> **To do**
Once the line containing "(Ψ : ℤ → ∀ v : (thetaIndexOfInitial" is found in the entries below, restate it and each following line word for word, stopping after the line containing "(act : ℤ → ∀ v".

== Supplied information ==

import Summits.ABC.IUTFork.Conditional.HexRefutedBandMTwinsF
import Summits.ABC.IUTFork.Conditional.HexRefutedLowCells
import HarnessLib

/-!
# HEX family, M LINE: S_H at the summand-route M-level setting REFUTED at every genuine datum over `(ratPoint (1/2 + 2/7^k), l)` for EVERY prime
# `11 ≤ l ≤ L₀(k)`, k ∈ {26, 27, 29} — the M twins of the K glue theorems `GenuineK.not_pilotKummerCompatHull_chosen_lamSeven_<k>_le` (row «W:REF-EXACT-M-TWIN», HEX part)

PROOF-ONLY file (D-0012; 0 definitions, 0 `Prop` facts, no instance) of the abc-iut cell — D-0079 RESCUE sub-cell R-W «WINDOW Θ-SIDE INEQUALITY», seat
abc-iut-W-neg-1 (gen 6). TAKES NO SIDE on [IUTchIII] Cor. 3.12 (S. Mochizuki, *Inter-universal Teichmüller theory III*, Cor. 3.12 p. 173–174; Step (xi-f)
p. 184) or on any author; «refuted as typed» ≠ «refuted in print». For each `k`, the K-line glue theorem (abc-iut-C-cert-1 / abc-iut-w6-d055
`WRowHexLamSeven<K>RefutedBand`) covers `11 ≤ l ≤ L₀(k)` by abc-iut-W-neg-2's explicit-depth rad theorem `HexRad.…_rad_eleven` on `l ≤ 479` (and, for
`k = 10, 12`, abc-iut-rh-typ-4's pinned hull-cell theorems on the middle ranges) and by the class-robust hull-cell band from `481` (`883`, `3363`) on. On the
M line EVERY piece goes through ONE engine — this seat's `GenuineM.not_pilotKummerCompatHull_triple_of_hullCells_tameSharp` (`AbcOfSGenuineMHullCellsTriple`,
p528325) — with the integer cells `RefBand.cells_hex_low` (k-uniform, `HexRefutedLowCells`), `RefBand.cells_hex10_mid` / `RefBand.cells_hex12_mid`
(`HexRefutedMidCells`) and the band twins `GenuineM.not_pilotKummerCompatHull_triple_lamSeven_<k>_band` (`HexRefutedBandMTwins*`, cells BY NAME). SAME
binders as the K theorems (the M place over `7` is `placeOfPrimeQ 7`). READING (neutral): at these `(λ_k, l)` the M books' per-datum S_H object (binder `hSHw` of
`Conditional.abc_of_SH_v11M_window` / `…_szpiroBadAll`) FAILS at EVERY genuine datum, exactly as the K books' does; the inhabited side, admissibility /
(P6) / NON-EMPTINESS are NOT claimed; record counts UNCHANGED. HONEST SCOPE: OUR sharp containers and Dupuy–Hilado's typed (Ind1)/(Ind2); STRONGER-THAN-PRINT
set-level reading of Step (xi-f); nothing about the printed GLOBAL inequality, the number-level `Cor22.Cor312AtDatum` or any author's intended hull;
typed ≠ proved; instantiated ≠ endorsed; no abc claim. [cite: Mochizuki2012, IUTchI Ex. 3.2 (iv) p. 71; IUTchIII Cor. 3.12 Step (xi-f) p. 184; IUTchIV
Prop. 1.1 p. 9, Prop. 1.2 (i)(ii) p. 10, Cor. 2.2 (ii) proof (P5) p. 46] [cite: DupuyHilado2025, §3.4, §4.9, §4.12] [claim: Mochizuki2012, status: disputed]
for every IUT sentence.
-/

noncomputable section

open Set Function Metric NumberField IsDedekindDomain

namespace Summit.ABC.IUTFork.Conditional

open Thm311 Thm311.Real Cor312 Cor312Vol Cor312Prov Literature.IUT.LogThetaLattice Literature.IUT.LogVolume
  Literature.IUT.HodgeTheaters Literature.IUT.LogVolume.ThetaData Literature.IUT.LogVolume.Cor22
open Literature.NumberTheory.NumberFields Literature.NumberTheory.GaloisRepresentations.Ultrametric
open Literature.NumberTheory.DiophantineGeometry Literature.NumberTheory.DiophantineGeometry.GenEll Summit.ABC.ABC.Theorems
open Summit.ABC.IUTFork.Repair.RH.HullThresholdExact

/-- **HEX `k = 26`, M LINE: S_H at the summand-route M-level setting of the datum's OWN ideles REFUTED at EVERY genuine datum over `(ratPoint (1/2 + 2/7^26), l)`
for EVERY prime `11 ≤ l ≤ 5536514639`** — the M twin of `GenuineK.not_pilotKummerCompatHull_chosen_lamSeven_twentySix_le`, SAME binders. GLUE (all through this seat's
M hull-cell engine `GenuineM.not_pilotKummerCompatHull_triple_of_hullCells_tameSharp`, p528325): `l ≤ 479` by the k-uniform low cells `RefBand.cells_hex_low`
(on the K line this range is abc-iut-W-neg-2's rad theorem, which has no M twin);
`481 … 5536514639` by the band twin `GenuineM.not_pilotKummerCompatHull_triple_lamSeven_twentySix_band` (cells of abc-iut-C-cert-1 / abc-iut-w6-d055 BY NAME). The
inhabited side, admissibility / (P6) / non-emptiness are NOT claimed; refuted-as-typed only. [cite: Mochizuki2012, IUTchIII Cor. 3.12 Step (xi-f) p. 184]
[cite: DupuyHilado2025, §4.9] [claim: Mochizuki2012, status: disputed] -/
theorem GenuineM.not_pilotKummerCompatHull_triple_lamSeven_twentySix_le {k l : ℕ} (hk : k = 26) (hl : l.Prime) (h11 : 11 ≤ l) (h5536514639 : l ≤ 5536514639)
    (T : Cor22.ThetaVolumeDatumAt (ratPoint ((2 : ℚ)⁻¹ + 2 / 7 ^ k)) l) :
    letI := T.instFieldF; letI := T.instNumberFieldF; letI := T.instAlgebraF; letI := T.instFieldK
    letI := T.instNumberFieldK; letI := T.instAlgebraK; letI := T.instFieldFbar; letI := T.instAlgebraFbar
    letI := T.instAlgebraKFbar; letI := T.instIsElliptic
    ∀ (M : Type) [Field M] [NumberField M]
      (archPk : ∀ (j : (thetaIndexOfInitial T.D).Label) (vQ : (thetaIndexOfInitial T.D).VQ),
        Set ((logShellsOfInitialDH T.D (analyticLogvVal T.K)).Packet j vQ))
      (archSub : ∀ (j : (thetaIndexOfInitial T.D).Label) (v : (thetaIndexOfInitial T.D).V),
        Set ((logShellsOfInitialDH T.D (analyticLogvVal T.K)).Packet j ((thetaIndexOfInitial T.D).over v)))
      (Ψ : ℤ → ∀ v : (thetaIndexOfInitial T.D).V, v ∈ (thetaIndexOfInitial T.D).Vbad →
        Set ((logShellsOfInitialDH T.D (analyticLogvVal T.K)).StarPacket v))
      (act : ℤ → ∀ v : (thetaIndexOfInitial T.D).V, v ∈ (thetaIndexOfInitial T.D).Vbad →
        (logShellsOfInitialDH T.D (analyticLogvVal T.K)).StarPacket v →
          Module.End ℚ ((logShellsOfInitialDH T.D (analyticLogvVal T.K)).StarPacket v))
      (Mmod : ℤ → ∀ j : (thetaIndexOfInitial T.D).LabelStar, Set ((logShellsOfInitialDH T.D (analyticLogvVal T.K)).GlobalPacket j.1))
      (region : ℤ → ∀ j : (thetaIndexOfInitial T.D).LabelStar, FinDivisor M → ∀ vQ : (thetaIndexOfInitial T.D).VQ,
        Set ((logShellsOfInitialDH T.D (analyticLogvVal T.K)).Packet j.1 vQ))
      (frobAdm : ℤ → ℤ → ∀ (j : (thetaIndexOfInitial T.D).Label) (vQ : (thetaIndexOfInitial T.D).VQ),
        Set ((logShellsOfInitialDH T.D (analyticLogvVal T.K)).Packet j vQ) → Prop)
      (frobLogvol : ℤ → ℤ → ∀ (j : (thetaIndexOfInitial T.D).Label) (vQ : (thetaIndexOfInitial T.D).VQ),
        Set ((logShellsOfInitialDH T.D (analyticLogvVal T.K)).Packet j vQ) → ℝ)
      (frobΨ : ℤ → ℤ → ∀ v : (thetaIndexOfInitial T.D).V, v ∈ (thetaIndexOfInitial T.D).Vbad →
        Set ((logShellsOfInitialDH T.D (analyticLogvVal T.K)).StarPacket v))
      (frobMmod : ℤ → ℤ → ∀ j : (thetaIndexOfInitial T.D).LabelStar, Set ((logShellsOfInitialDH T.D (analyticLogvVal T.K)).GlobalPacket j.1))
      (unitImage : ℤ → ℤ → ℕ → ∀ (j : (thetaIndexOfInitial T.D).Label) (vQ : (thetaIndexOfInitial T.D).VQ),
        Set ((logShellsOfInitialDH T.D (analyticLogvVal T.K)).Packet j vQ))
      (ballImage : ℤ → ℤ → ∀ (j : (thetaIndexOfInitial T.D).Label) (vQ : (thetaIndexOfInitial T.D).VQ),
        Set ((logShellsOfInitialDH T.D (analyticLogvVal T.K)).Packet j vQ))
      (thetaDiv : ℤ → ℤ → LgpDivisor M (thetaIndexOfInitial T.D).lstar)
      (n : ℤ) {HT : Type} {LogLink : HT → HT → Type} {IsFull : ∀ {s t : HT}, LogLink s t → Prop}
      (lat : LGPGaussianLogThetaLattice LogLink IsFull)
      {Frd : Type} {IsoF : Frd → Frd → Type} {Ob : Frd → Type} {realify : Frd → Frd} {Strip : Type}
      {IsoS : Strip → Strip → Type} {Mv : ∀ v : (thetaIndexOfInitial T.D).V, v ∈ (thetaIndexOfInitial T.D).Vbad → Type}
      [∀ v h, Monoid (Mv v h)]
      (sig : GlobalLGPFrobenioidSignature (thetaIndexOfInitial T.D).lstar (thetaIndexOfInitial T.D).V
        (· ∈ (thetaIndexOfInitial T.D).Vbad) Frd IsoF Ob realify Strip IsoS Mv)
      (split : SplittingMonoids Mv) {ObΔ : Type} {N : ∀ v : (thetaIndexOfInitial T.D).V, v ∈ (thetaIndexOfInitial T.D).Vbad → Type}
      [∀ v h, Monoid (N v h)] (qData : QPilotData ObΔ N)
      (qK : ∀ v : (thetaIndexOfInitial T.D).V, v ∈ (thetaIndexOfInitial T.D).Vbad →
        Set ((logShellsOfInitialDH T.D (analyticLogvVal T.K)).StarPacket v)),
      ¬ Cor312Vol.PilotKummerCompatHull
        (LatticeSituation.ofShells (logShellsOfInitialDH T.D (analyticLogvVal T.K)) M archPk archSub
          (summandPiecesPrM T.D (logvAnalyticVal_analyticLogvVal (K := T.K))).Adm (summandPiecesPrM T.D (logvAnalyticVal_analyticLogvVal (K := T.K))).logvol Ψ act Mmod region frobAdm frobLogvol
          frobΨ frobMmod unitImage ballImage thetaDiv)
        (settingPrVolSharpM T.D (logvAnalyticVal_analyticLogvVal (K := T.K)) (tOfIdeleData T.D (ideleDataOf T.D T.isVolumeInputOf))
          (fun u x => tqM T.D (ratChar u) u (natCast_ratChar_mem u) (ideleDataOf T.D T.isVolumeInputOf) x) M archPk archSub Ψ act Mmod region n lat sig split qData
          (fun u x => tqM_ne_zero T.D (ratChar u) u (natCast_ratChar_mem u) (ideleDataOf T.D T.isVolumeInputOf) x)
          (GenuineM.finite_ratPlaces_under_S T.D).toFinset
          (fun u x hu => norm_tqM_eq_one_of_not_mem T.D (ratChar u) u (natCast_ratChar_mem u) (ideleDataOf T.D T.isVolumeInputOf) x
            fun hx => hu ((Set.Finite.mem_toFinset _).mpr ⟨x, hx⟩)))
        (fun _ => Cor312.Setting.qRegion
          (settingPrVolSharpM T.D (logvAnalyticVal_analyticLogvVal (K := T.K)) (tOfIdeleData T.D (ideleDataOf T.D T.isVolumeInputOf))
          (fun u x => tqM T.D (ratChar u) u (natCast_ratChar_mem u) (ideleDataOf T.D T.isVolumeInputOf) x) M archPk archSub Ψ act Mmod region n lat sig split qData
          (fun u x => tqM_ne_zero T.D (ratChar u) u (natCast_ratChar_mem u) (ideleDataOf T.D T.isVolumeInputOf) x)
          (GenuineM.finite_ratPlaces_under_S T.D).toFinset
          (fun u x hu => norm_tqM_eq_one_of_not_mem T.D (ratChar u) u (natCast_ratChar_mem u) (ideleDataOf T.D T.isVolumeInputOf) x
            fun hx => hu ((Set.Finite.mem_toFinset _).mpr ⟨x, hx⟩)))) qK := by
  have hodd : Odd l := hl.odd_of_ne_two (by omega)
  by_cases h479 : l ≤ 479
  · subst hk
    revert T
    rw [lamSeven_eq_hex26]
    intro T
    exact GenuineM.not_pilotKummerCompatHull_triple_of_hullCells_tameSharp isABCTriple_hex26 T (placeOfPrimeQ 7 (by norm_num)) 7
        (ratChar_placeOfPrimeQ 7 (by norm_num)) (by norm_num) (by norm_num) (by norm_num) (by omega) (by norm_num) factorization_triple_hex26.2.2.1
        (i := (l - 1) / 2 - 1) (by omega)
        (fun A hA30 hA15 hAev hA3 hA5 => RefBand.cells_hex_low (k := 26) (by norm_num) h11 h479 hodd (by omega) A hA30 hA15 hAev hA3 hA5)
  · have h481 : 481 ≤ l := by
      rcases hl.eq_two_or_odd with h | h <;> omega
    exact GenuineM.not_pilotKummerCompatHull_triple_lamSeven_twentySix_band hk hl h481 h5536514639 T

===

> **Finished task**
      (Ψ : ℤ → ∀ v : (thetaIndexOfInitial T.D).V, v ∈ (thetaIndexOfInitial T.D).Vbad →
        Set ((logShellsOfInitialDH T.D (analyticLogvVal T.K)).StarPacket v))
      (act : ℤ → ∀ v : (thetaIndexOfInitial T.D).V, v ∈ (thetaIndexOfInitial T.D).Vbad →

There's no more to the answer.